If you are over the 750 million euro threshold, the priorities are clear. Map your UAE footprint, model your jurisdictional effective rate, decide where you want the top-up to land, and line up incentives that work with the rules rather than against them. Strengthen your substance, verify the data, and rehearse your filings thoroughly before the first deadline.
Talk to Virtuzone
If you want a quick, no-obligation review of your model or a short readiness sprint to get your UAE filings and controls in place, get in touch with Virtuzone. We will help you pressure test your assumptions, align your operating model to the new rules, and avoid common pitfalls, without locking you into a long transformation. Contact us today for further information.
FAQs
Do free zone entities still pay 0% corporate tax in the UAE?

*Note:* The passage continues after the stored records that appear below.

/-- (69) read as `Ũ^j·Ū₀^j = (\overline{U₁U₀})^j`. [cite: Balaban1985Averaging, (69) p.29] -/
theorem tildIter_mul (L : ℕ) (U₀ U₁ : Site d → Fin d → 𝔸ˣ) (j : ℕ) :
    tildIter L U₀ U₁ j * avgIter L U₀ j = avgIter L (U₁ * U₀) j := by
  funext z κ
  simp

/-- **(68)** p. 29: "Ũ′^{j+1}_c = (\overline{Ũ′^jŪ₀^j})_c(\overline{Ū₀^j})_c⁻¹" — the `(j+1)`-st object is the one-step
operation (65) at the background `Ū₀^j` applied to the `j`-th. [cite: Balaban1985Averaging, (68) p.29] -/
theorem tildIter_succ (L : ℕ) (U₀ U₁ : Site d → Fin d → 𝔸ˣ) (j : ℕ) (z : Site d) (κ : Fin d) :
    tildIter L U₀ U₁ (j + 1) z κ = tild L (avgIter L U₀ j) (tildIter L U₀ U₁ j) ((L : ℤ) • z) κ := by
  rw [tildIter_apply, tild_apply, tildIter_mul, avgIter_succ, avgIter_succ, rescale_apply, rescale_apply]

/-- **THE FUNDAMENTAL EQUALITY (92)/(97) p. 31–32 AT AN ARBITRARY BACKGROUND, AS AN IDENTITY OF THE FORMAL OBJECTS**
(any `L`, any `j`, any unit-valued `U₀`, `U₁`; no smallness, no unitarity): "(Ũ₁^j)_b = v_j(b₋)(U̿₁^j)_bR̄^j_{0,b}v_j⁻¹(b₊) =
(U̿₁^j)^{v_j}_b" — `Ũ^j` IS the moving-frame transform (55), relative to `Ū₀^j`, of the `j`-fold double-bar average (91)
by the accumulated frame (97).  Proof = print's induction (96)–(98): the step uses ONLY (68), the covariance (93)
(`tild_mgauge`) and (89) solved (`tild_eq_frame_dbavgCov`) — abstractly `B7Transfer.step98`.  The identification
(99)–(100) of `v_j` with the recursive block averages (85) is not restated here (`vcov` is (97) read directly).
[cite: Balaban1985Averaging, (92) p.31, (97) p.32, (96)–(98) p.32] -/
theorem tildIter_eq_mgauge (L : ℕ) (U₀ U₁ : Site d → Fin d → 𝔸ˣ) :
    ∀ j : ℕ, tildIter L U₀ U₁ j = mgauge (avgIter L U₀ j) (vcov L U₀ U₁ j) (dbavgCovIter L U₀ U₁ j)
  | 0 => by
    funext z κ
    simp
  | j + 1 => by
    funext z κ
    rw [tildIter_succ, tildIter_eq_mgauge L U₀ U₁ j, tild_mgauge, tild_eq_frame_dbavgCov, mgauge_apply,
      vcov_succ, vcov_succ, dbavgCovIter_succ, avgIter_succ, rescale_apply, smul_add]
    simp only [map_mul, mul_inv_rev, mul_assoc, Rc_apply]

/-- **(88)/(92) = (159) AT AN ARBITRARY BACKGROUND**: the `k`-fold average (43) of the product `U₁U₀` is the ORDINARY gauge
transform (8), by the accumulated frame `v_k` (97)/(160), of the product `U̿₁^k·Ū₀^k` of the `k`-fold double-bar average
(91) with the `k`-fold averaged background: `(\overline{U₁U₀})^k = (U̿₁^kŪ₀^k)^{v_k}`, i.e. bondwise
`Ū^k(b) = v_k(b₋)·U̿₁^k(b)·Ū₀^k(b)·v_k(b₊)⁻¹` (print (88): "Ū^k_b(Ū₀^k)_b⁻¹ = (\overline{U′U₀^k})_b(Ū₀^k)_b⁻¹ = … ", (159):
"Ū^k_b(Ū^k_0)_b⁻¹ = … = v_k(b₋)(U̿′^k)_bR̄^k_{0,b}v_k⁻¹(b₊)").  At `U₀ = 1` this is `B7Prop6Flat.avgIter_eq_gaugeAct_vprod`.
[cite: Balaban1985Averaging, (88) p.31, (92) p.31, (159) p.42] -/
theorem avgIter_mul_eq_gaugeAct (L : ℕ) (U₀ U₁ : Site d → Fin d → 𝔸ˣ) (k : ℕ) :
    avgIter L (U₁ * U₀) k = gaugeAct (vcov L U₀ U₁ k) (dbavgCovIter L U₀ U₁ k * avgIter L U₀ k) := by
  rw [← tildIter_mul, tildIter_eq_mgauge, mgauge_mul]

/-- (159) at an arbitrary background, bondwise in `𝔸`: `Ū^k(c) = v_k(c₋)·U̿₁^k(c)·Ū₀^k(c)·v_k(c₊)⁻¹`, `c = ⟨z, z + e_κ⟩` a bond of
`Ω^{(k)} ≅ ℤ^d`, `Ū^k` the `k`-fold average of `U = U₁U₀`. [cite: Balaban1985Averaging, (159) p.42, (92) p.31] -/
theorem val_avgIter_mul_eq (L : ℕ) (U₀ U₁ : Site d → Fin d → 𝔸ˣ) (k : ℕ) (z : Site d) (κ : Fin d) :
    ((avgIter L (U₁ * U₀) k z κ : 𝔸ˣ) : 𝔸)
      = (vcov L U₀ U₁ k z : 𝔸) * (dbavgCovIter L U₀ U₁ k z κ : 𝔸) * (avgIter L U₀ k z κ : 𝔸)
          * (((vcov L U₀ U₁ k (z + e κ))⁻¹ : 𝔸ˣ) : 𝔸) := by
  rw [avgIter_mul_eq_gaugeAct L U₀ U₁ k]
  simp only [gaugeAct, Pi.mul_apply, Units.val_mul, mul_assoc]

/-- **(70)/(71)** p. 29, gauge covariance of the `j`-fold objects under an invertible gauge function `u` of the ORIGINAL lattice
(`u_j(z) = u(L^jz)`, `B7AvgGaugeCovariance.uLev`): "Ũ′^j_b = (Ũ₁^u)^j_b = u(b₋)(Ũ₁)^j_bR̄^j_{0,b}u⁻¹(b₊), b ⊂ Ω^{(j)}. (71)"
for `U′ = U₁^u` in the moving frame of `U₀` — from (11) for the product ((70): "Ū^j_b = (\overline{U₁^uU₀})^j_b =
u(b₋)(\overline{U₁U₀})^j_bu⁻¹(b₊), b ⊂ Ω^{(j)}", `B7Prop6Flat.avgIter_gaugeAct_units`).
[cite: Balaban1985Averaging, (70)–(71) p.29, (11) p.19] -/
theorem tildIter_mgauge (L : ℕ) (U₀ U₁ : Site d → Fin d → 𝔸ˣ) (u : Site d → 𝔸ˣ) (j : ℕ) :
    tildIter L U₀ (mgauge U₀ u U₁) j = mgauge (avgIter L U₀ j) (uLev L u j) (tildIter L U₀ U₁ j) := by
  funext z κ
  rw [tildIter_apply, mgauge_mul, avgIter_gaugeAct_units, mgauge_apply, tildIter_apply]
  simp only [gaugeAct, Rc_apply]
  group

/-! ### The flat background `U₀ = 1`: reduction to `B7Prop4Flat` / `B7Prop6Flat` -/

/-- `avgIter_one`: `1̄^j = 1`. [cite: Balaban1985Averaging, (43) p.24] -/
@[simp] theorem avgIter_one (L : ℕ) : ∀ j : ℕ, avgIter L (1 : Site d → Fin d → 𝔸ˣ) j = 1
  | 0 => rfl
  | j + 1 => by
    funext z κ
    rw [avgIter_succ, rescale_apply, avgIter_one L j, bavg_one]
    rfl

/-- `dbavgCovIter_one_left`: at `U₀ = 1`, (90)/(91) is `B7Prop4Flat.dbavgIter`. [cite: Balaban1985Averaging, (90)–(91) p.31] -/
@[simp] theorem dbavgCovIter_one_left (L : ℕ) (U₁ : Site d → Fin d → 𝔸ˣ) :
    ∀ j : ℕ, dbavgCovIter L (1 : Site d → Fin d → 𝔸ˣ) U₁ j = dbavgIter L U₁ j
  | 0 => rfl
  | j + 1 => by
    funext z κ
    rw [dbavgCovIter_succ, dbavgIter_succ, avgIter_one, dbavgCov_one_left, dbavgCovIter_one_left L U₁ j]

/-- `vcov_one_left`: at `U₀ = 1`, the accumulated frame (97) is (160) `B7Prop6Flat.vprod`. [cite: Balaban1985Averaging, (97) p.32, (160) p.42] -/
@[simp] theorem vcov_one_left (L : ℕ) (U₁ : Site d → Fin d → 𝔸ˣ) :
    ∀ j : ℕ, vcov L (1 : Site d → Fin d → 𝔸ˣ) U₁ j = vprod L U₁ j
  | 0 => rfl
  | j + 1 => by
    funext z
    rw [vcov_succ, vprod_succ, avgIter_one, wframe_one_left, dbavgCovIter_one_left, vcov_one_left L U₁ j]

/-- `tildIter_one_left`: at `U₀ = 1`, `Ũ^j = Ū₁^j`. [cite: Balaban1985Averaging, (69) p.29] -/
@[simp] theorem tildIter_one_left (L : ℕ) (U₁ : Site d → Fin d → 𝔸ˣ) (j : ℕ) :
    tildIter L (1 : Site d → Fin d → 𝔸ˣ) U₁ j = avgIter L U₁ j := by
  funext z κ
  simp

/-- Consistency with gen 18/19 of the lineage: at `U₀ = 1` the fundamental equality (97) is (159) at the flat background,
`Ū₁^k = (U̿₁^k)^{v_k}` — `B7Prop6Flat.avgIter_eq_gaugeAct_vprod`, re-derived from `tildIter_eq_mgauge`.
[cite: Balaban1985Averaging, (159) p.42, (97) p.32] -/
theorem avgIter_eq_gaugeAct_vprod' (L : ℕ) (U₁ : Site d → Fin d → 𝔸ˣ) (k : ℕ) :
    avgIter L U₁ k = gaugeAct (vprod L U₁ k) (dbavgIter L U₁ k) := by
  have h := tildIter_eq_mgauge L (1 : Site d → Fin d → 𝔸ˣ) U₁ k
  simpa using h

/-! ### Sanity instances (`k = 1`): (90) and the first frame -/

/-- (90): `U̿₁ = \overline{\overline{R(U₀)U₁}}` is the one-step (89) read on `Ω^{(1)} ≅ ℤ^d`. [cite: Balaban1985Averaging, (90) p.31] -/
example (L : ℕ) (U₀ U₁ : Site d → Fin d → 𝔸ˣ) : dbavgCovIter L U₀ U₁ 1 = rescale L (dbavgCov L U₀ U₁) := rfl

/-- (97) at `j = 1`: `v_1(x) = \overline{R_{0,x}U₁}`, and the fundamental equality at `j = 1` is (92) at `k = 1`
(`rescale_tild_eq_mgauge`). [cite: Balaban1985Averaging, (97) p.32, (92) p.31] -/
example (L : ℕ) (U₀ U₁ : Site d → Fin d → 𝔸ˣ) (z : Site d) : vcov L U₀ U₁ 1 z = wframe L U₀ U₁ ((L : ℤ) • z) := by
  rw [vcov_succ, vcov_zero, one_mul, avgIter_zero, dbavgCovIter_zero]

example (L : ℕ) (U₀ U₁ : Site d → Fin d → 𝔸ˣ) :
    rescale L (tild L U₀ U₁) = mgauge (avgIter L U₀ 1) (vcov L U₀ U₁ 1) (dbavgCovIter L U₀ U₁ 1) := by
  rw [← tildIter_eq_mgauge L U₀ U₁ 1]
  funext z κ
  rw [rescale_apply, tildIter_succ, tildIter_zero', avgIter_zero]

end Iterates

end Literature.MathematicalPhysics.QuantumFieldTheory.Balaban1983to89.B7Eq92Concrete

Yes, if they meet the qualifying free zone conditions and earn qualifying income. For Pillar Two, large groups must still compute the UAE jurisdictional effective rate and pay any top-up to reach 15%.
Can the substance-based carve-out eliminate top-up tax?
It can reduce the top-up by excluding a percentage of payroll and tangible assets from excess profits. It rarely eliminates the top-up entirely for highly profitable low-substance entities.
What if our ultimate parent has not implemented Pillar Two yet?
The UAE domestic regime applies regardless. The aim is for the UAE to collect the top-up locally, which reduces exposure to foreign rules, such as the Income Inclusion Rule.
How do the new UAE incentives affect Pillar Two?
Refundable credits can lower cash tax. For GloBE, they are typically treated as income rather than covered taxes, which affects the calculation of the effective rate. Careful modelling is required.
What filings are required in the UAE, and when are they due?
An annual top-up return and associated notifications. Filing is due within 15 months of the year-end and within 18 months for the first year.